[[ Supplied material, beginning ]]

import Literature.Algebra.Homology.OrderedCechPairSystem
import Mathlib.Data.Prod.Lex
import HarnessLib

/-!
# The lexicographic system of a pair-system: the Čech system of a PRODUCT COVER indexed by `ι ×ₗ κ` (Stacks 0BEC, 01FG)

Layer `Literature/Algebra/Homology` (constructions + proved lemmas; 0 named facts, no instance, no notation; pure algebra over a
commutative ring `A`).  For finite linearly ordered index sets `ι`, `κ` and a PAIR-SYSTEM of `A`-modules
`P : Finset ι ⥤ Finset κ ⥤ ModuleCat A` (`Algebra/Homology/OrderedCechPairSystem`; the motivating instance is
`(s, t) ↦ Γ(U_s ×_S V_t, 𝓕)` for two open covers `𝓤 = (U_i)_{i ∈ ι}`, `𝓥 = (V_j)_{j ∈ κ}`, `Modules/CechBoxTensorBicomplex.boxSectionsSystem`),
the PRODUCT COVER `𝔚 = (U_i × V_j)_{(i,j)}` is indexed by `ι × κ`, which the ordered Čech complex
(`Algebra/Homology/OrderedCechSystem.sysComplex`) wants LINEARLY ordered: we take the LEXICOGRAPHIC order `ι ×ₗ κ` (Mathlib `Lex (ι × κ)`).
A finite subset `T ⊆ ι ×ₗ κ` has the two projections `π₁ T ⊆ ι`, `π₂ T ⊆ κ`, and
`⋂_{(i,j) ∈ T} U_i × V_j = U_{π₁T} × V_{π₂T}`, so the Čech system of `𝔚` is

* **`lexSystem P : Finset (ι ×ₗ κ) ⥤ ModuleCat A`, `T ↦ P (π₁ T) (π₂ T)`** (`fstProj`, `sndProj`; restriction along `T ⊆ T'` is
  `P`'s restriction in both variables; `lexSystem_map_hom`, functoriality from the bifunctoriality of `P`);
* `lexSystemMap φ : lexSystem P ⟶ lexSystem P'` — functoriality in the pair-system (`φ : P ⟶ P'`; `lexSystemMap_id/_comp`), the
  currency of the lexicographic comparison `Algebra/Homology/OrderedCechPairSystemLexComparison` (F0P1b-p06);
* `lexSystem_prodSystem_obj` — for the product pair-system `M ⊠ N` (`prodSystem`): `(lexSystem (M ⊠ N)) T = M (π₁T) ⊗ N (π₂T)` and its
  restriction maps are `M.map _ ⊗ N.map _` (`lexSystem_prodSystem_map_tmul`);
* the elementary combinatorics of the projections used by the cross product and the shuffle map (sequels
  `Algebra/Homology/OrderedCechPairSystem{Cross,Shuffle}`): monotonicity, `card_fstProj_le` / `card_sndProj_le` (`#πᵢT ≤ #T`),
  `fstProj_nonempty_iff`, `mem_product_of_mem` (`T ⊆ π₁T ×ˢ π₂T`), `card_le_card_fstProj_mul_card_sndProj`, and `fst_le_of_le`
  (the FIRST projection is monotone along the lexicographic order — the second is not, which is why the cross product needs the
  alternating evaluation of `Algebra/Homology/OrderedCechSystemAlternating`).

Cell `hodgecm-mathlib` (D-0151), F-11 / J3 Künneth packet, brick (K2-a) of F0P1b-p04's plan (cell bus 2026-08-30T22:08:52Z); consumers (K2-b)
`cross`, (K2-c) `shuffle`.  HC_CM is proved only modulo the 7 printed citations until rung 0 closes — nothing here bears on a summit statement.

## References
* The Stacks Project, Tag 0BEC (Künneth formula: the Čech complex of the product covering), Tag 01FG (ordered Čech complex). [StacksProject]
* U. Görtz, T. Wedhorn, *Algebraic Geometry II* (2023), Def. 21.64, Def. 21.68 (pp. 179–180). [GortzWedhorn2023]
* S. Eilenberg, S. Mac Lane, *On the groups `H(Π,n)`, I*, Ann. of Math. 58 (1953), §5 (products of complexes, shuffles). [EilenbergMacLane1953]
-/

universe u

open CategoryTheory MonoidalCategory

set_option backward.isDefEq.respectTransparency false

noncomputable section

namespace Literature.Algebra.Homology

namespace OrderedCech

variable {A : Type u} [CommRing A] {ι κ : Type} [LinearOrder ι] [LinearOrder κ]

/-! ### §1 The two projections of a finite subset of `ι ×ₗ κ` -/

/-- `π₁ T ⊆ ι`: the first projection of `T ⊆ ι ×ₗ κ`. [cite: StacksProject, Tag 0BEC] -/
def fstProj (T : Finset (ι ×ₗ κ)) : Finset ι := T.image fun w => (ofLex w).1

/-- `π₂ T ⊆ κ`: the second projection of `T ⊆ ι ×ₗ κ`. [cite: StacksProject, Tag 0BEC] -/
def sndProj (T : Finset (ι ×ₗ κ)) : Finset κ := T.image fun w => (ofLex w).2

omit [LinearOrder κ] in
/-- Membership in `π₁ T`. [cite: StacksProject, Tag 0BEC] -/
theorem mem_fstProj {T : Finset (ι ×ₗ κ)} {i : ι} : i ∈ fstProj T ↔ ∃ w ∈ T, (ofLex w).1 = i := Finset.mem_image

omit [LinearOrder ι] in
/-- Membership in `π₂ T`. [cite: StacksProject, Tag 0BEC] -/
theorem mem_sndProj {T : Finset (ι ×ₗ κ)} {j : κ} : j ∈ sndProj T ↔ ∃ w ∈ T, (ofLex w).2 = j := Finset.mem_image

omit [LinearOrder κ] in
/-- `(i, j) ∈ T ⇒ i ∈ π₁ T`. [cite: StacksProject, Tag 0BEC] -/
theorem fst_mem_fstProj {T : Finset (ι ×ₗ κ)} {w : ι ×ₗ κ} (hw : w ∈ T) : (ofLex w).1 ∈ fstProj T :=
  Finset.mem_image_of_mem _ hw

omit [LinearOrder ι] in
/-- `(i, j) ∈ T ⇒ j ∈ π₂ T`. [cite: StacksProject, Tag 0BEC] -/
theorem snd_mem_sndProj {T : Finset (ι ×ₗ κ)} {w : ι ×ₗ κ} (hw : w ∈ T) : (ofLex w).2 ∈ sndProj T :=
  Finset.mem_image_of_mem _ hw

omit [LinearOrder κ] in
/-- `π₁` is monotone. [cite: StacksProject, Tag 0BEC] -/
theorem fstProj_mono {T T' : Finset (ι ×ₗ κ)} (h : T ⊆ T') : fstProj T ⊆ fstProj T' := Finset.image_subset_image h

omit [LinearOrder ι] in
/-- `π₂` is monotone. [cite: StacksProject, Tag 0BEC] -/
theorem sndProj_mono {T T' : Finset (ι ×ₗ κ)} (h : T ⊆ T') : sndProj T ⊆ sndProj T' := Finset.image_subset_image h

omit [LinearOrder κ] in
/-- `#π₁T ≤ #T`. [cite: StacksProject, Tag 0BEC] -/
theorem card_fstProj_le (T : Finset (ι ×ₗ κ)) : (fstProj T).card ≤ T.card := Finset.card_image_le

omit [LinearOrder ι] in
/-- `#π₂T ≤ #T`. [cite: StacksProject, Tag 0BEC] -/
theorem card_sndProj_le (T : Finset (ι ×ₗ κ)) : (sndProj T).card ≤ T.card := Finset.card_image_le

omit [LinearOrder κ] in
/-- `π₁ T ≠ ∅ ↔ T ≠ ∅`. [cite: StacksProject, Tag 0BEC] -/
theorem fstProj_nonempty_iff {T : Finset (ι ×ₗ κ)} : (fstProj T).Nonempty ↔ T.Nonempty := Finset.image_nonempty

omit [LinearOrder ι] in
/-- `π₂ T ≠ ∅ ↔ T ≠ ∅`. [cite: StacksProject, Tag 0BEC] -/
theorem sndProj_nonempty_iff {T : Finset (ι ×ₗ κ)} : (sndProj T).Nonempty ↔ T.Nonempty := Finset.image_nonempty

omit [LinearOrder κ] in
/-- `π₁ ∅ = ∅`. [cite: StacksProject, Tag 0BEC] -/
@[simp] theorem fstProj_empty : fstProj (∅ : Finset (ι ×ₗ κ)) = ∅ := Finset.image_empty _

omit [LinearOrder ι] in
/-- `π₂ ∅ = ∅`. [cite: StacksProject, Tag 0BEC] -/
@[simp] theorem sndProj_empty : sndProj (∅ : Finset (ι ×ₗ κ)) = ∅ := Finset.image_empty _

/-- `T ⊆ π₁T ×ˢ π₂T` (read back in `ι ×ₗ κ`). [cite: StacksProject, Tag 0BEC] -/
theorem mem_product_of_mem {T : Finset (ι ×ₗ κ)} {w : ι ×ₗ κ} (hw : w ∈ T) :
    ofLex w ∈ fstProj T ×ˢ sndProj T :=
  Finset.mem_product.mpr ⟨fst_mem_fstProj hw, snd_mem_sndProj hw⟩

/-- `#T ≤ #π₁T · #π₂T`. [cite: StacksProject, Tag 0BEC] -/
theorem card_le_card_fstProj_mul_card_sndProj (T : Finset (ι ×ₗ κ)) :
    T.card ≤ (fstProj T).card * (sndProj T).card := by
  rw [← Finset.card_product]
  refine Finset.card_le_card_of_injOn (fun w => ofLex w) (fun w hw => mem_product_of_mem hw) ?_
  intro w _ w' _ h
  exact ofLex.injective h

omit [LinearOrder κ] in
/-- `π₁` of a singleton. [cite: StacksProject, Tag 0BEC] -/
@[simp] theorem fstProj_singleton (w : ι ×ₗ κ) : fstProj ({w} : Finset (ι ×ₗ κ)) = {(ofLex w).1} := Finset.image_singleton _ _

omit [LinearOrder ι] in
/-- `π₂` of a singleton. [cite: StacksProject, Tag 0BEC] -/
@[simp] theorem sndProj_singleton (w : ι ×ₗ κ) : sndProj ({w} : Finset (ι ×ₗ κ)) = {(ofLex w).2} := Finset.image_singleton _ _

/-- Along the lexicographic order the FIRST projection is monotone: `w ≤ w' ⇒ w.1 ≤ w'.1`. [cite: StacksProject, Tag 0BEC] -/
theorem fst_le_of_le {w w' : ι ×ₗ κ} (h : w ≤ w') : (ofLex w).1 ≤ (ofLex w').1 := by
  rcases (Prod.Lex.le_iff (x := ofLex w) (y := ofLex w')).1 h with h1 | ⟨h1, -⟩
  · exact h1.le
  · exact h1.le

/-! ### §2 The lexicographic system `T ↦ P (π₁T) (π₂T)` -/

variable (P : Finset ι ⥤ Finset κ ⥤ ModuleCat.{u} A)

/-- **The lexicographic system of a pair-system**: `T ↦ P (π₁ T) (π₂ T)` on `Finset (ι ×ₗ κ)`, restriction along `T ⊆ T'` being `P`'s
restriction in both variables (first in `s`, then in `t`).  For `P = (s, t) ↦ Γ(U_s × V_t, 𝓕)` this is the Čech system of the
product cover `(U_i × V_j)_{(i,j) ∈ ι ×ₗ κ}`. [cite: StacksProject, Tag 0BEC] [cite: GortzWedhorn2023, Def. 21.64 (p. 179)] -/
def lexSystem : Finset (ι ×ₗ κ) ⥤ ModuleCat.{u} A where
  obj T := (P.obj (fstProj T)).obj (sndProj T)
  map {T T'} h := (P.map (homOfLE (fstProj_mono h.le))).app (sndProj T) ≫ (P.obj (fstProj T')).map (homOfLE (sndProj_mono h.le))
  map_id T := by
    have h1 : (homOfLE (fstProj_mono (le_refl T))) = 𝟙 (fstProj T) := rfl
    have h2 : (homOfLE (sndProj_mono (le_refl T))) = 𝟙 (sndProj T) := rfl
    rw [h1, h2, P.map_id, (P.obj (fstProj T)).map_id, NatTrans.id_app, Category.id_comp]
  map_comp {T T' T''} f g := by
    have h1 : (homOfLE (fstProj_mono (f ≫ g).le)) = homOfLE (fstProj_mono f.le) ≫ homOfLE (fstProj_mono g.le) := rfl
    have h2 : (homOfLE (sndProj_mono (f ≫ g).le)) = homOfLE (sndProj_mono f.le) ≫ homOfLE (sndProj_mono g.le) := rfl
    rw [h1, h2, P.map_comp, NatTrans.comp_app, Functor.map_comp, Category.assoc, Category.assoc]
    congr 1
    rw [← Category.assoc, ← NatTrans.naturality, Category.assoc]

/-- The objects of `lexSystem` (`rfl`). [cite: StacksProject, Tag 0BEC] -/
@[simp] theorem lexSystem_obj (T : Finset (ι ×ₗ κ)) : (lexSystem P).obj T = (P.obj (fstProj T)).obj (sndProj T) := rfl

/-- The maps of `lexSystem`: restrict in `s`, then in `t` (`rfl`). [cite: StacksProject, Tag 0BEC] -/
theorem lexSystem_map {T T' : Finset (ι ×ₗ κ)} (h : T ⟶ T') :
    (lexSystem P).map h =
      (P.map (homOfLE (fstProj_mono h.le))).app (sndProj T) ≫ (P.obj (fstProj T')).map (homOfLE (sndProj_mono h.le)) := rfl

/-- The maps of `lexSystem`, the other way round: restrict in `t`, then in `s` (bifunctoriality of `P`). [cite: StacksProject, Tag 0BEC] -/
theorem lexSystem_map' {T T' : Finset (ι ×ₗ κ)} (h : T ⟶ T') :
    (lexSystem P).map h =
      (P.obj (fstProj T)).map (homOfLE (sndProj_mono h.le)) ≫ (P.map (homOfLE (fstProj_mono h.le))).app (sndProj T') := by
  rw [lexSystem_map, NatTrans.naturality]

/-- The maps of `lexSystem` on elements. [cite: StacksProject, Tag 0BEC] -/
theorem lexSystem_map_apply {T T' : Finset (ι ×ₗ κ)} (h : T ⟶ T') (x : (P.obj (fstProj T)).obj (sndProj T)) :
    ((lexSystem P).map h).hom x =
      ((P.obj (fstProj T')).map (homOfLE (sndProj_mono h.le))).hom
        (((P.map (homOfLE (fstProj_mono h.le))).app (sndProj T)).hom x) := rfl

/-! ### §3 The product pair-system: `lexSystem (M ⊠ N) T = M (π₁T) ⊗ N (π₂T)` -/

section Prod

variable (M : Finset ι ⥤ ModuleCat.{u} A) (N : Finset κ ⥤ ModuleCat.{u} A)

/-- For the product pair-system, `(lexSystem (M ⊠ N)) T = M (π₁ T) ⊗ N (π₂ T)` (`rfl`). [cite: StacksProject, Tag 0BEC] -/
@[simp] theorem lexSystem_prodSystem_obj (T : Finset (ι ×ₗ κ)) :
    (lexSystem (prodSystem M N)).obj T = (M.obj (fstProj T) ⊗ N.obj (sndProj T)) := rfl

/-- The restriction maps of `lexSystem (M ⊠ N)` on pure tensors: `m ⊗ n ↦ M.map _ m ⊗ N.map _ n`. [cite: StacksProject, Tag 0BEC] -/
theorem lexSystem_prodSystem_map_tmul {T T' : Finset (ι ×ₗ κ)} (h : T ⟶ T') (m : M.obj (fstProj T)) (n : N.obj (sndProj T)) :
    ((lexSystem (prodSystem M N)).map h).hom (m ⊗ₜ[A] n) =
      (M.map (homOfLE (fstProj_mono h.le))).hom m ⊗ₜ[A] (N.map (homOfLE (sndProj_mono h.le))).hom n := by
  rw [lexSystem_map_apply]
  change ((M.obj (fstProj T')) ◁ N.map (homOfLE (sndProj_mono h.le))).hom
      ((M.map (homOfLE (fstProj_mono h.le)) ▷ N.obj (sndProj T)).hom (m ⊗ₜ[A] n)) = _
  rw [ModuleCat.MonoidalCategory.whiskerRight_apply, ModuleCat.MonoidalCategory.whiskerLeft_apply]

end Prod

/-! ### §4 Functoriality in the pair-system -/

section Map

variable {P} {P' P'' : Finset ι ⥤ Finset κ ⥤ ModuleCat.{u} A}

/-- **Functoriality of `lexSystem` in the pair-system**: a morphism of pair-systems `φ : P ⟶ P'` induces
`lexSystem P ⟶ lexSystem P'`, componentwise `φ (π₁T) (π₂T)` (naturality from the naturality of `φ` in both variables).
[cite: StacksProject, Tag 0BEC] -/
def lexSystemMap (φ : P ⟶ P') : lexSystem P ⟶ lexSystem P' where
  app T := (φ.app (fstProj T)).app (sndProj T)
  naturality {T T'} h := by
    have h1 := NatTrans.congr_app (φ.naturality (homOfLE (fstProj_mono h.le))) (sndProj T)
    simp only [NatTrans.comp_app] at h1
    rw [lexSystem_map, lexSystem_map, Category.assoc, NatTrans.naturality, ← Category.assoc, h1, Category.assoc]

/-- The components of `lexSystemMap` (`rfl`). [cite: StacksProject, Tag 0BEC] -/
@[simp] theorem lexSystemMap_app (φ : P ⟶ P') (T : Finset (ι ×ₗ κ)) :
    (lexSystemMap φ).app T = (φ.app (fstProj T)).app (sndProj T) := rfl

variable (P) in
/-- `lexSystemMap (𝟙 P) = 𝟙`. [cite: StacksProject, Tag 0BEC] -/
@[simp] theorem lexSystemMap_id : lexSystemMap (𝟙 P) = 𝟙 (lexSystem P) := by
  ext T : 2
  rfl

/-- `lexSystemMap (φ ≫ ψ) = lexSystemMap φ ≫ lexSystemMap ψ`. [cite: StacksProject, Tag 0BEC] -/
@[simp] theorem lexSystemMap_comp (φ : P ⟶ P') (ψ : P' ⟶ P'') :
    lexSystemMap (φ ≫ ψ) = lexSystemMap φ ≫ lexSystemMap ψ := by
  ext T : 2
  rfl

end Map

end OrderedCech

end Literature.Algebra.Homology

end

[[ Supplied material, end ]]

# Assignment
Among the records above, repeat exactly the line with "have h1 : (homOfLE (fstProj_mono (le_refl", the line with "have h1 : (homOfLE (fstProj_mono (f", and every line in between, and only those.

# Solution to this task
    have h1 : (homOfLE (fstProj_mono (le_refl T))) = 𝟙 (fstProj T) := rfl
    have h2 : (homOfLE (sndProj_mono (le_refl T))) = 𝟙 (sndProj T) := rfl
    rw [h1, h2, P.map_id, (P.obj (fstProj T)).map_id, NatTrans.id_app, Category.id_comp]
  map_comp {T T' T''} f g := by
    have h1 : (homOfLE (fstProj_mono (f ≫ g).le)) = homOfLE (fstProj_mono f.le) ≫ homOfLE (fstProj_mono g.le) := rfl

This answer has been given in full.